Material supplied
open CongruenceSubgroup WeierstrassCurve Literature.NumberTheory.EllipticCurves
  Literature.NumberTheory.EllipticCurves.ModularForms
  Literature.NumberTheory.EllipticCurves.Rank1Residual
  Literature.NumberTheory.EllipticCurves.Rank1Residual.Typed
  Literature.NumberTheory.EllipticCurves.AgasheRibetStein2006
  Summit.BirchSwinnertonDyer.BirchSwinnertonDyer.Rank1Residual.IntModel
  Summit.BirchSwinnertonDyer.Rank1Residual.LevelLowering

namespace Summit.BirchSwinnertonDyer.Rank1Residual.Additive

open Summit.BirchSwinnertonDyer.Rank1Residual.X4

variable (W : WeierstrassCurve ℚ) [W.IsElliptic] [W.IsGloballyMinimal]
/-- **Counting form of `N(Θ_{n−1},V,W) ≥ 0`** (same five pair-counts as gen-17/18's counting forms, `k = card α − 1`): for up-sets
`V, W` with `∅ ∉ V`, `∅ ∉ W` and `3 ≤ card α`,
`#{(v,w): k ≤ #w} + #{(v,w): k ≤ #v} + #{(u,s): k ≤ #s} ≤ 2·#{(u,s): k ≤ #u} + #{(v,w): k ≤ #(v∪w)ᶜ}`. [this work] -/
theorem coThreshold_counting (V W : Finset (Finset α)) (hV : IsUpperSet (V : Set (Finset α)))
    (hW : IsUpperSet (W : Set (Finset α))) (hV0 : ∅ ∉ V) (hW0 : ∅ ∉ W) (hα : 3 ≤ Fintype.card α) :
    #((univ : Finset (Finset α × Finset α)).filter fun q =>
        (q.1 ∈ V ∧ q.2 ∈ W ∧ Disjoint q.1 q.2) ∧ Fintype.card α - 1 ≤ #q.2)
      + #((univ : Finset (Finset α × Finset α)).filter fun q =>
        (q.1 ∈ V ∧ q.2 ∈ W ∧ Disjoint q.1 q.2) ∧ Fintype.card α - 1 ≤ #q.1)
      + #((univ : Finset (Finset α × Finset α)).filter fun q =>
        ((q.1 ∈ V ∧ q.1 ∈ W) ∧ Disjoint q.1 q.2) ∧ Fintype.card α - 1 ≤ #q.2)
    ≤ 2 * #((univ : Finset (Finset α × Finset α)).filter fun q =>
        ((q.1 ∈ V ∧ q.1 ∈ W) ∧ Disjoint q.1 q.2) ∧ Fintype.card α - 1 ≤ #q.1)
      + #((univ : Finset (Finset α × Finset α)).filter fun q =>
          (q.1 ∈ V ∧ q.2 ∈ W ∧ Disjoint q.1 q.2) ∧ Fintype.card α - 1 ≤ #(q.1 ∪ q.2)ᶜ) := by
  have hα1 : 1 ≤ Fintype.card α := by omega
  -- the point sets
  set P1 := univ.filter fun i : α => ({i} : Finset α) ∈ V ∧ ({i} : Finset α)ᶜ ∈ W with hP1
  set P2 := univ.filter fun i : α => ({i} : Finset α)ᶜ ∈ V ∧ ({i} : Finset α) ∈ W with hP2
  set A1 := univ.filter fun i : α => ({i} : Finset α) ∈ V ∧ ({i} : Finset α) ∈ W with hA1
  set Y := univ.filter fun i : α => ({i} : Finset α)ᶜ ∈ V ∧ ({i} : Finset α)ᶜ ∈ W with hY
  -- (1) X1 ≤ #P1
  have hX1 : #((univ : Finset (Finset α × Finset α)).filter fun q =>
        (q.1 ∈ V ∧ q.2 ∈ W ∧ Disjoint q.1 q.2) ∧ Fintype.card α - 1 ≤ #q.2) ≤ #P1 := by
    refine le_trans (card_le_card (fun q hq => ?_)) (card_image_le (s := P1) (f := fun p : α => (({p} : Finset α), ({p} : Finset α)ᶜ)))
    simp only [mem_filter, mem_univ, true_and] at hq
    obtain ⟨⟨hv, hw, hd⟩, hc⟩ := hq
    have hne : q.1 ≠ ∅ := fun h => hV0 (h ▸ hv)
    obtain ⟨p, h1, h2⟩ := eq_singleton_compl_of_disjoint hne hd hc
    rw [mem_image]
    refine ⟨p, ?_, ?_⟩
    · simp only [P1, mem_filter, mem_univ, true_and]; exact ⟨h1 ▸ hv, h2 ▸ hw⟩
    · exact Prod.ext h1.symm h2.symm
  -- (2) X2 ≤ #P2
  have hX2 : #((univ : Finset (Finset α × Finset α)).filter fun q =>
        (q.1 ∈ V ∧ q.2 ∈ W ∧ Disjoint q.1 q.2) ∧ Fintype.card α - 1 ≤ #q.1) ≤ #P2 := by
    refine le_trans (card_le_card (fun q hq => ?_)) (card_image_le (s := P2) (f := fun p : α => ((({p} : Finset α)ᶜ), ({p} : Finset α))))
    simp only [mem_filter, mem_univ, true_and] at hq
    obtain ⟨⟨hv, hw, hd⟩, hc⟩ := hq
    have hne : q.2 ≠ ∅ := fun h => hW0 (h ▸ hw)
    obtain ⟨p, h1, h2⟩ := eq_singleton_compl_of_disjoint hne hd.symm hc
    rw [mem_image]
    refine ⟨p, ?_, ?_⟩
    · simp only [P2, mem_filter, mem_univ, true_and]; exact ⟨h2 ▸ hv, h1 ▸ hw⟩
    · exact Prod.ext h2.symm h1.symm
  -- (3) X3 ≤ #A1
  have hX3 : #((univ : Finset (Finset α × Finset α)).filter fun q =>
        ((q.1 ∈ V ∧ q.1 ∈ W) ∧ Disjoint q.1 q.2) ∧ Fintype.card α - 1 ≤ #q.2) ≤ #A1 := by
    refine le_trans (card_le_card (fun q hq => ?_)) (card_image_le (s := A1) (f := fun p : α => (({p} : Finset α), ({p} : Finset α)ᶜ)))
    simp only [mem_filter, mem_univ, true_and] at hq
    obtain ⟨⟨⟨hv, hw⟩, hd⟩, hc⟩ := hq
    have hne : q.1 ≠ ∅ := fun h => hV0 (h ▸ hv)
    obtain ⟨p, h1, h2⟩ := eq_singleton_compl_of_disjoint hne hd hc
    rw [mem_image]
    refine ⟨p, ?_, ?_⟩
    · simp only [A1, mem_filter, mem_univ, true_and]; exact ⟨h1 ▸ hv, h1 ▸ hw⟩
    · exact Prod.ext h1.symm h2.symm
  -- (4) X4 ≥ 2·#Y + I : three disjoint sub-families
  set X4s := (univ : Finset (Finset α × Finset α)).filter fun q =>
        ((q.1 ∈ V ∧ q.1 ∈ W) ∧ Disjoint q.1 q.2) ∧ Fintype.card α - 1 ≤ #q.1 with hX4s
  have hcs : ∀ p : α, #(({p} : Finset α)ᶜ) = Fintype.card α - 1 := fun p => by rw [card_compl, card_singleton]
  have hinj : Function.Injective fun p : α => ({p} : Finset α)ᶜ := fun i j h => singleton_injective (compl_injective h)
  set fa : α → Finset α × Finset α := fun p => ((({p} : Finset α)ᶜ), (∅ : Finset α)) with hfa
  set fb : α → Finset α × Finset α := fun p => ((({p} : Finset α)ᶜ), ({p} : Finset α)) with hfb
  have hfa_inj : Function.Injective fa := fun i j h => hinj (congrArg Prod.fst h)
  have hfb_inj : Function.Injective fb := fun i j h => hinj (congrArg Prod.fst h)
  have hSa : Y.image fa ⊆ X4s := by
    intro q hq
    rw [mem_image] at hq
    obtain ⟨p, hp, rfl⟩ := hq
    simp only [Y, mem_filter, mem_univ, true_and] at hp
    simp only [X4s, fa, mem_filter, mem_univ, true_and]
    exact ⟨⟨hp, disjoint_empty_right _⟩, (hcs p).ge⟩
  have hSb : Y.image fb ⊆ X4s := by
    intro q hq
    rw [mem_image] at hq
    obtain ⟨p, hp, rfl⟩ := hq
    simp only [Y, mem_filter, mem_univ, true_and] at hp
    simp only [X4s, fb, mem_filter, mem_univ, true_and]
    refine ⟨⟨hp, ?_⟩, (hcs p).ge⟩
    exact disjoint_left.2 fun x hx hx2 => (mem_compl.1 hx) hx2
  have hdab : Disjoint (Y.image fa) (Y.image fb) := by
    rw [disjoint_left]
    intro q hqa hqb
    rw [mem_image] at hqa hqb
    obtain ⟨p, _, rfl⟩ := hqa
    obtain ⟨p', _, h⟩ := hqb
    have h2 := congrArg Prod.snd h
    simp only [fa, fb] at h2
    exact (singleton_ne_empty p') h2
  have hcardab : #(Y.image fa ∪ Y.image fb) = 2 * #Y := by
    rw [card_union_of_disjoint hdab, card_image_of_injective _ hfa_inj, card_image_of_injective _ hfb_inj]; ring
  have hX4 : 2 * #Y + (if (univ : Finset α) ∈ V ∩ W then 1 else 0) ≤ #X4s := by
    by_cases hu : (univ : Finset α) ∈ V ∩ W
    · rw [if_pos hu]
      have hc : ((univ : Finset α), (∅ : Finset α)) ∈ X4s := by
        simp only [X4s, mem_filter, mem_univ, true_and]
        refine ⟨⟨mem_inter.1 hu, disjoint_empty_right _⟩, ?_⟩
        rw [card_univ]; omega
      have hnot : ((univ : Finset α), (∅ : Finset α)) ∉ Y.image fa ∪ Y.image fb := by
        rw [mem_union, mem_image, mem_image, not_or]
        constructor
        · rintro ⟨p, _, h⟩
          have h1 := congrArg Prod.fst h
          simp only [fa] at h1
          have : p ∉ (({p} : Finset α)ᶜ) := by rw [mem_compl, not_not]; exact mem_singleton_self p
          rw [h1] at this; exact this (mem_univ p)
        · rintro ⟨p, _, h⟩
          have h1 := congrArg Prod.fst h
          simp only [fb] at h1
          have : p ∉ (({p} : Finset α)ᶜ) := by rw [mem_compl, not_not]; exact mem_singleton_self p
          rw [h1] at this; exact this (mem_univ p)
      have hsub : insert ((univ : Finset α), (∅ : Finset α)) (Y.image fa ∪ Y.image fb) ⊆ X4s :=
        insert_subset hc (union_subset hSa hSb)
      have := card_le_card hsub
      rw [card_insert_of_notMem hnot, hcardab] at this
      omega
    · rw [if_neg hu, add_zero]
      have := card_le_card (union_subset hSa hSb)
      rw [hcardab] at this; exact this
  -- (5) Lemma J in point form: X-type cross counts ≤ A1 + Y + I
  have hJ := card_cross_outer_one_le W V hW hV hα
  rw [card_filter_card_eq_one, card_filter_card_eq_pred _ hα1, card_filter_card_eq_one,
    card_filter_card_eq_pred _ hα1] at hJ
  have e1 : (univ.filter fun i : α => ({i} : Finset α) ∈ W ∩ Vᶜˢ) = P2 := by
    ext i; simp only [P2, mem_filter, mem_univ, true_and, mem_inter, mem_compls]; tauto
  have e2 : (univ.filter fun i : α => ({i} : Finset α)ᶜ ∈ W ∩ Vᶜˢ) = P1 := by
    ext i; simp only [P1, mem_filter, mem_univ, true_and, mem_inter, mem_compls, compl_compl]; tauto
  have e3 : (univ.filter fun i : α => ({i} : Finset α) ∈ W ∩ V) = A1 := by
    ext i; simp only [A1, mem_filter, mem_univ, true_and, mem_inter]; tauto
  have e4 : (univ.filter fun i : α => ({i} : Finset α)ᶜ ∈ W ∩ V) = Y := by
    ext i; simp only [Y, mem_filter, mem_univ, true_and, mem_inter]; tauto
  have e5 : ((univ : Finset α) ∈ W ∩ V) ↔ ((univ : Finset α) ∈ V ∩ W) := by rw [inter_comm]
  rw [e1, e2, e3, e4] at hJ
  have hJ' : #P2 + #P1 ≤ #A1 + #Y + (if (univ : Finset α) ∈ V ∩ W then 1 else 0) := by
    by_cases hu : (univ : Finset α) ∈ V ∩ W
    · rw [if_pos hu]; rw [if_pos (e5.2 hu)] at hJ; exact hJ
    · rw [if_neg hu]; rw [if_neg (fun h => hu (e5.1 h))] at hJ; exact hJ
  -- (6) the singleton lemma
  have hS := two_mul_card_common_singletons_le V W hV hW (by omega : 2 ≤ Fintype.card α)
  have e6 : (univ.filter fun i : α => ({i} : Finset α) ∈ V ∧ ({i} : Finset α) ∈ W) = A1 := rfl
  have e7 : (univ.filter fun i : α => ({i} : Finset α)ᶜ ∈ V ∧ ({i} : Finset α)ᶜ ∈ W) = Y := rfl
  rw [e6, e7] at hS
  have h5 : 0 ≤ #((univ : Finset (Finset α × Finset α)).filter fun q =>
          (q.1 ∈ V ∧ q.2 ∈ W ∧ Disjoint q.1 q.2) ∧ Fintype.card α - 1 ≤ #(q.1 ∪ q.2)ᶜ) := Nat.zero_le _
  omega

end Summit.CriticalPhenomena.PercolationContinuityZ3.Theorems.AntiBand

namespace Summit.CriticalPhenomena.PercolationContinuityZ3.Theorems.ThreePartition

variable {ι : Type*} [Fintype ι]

Try it
Every line of the material above that contains "obtain" should be counted; give the total only.

Solution for this exercise
10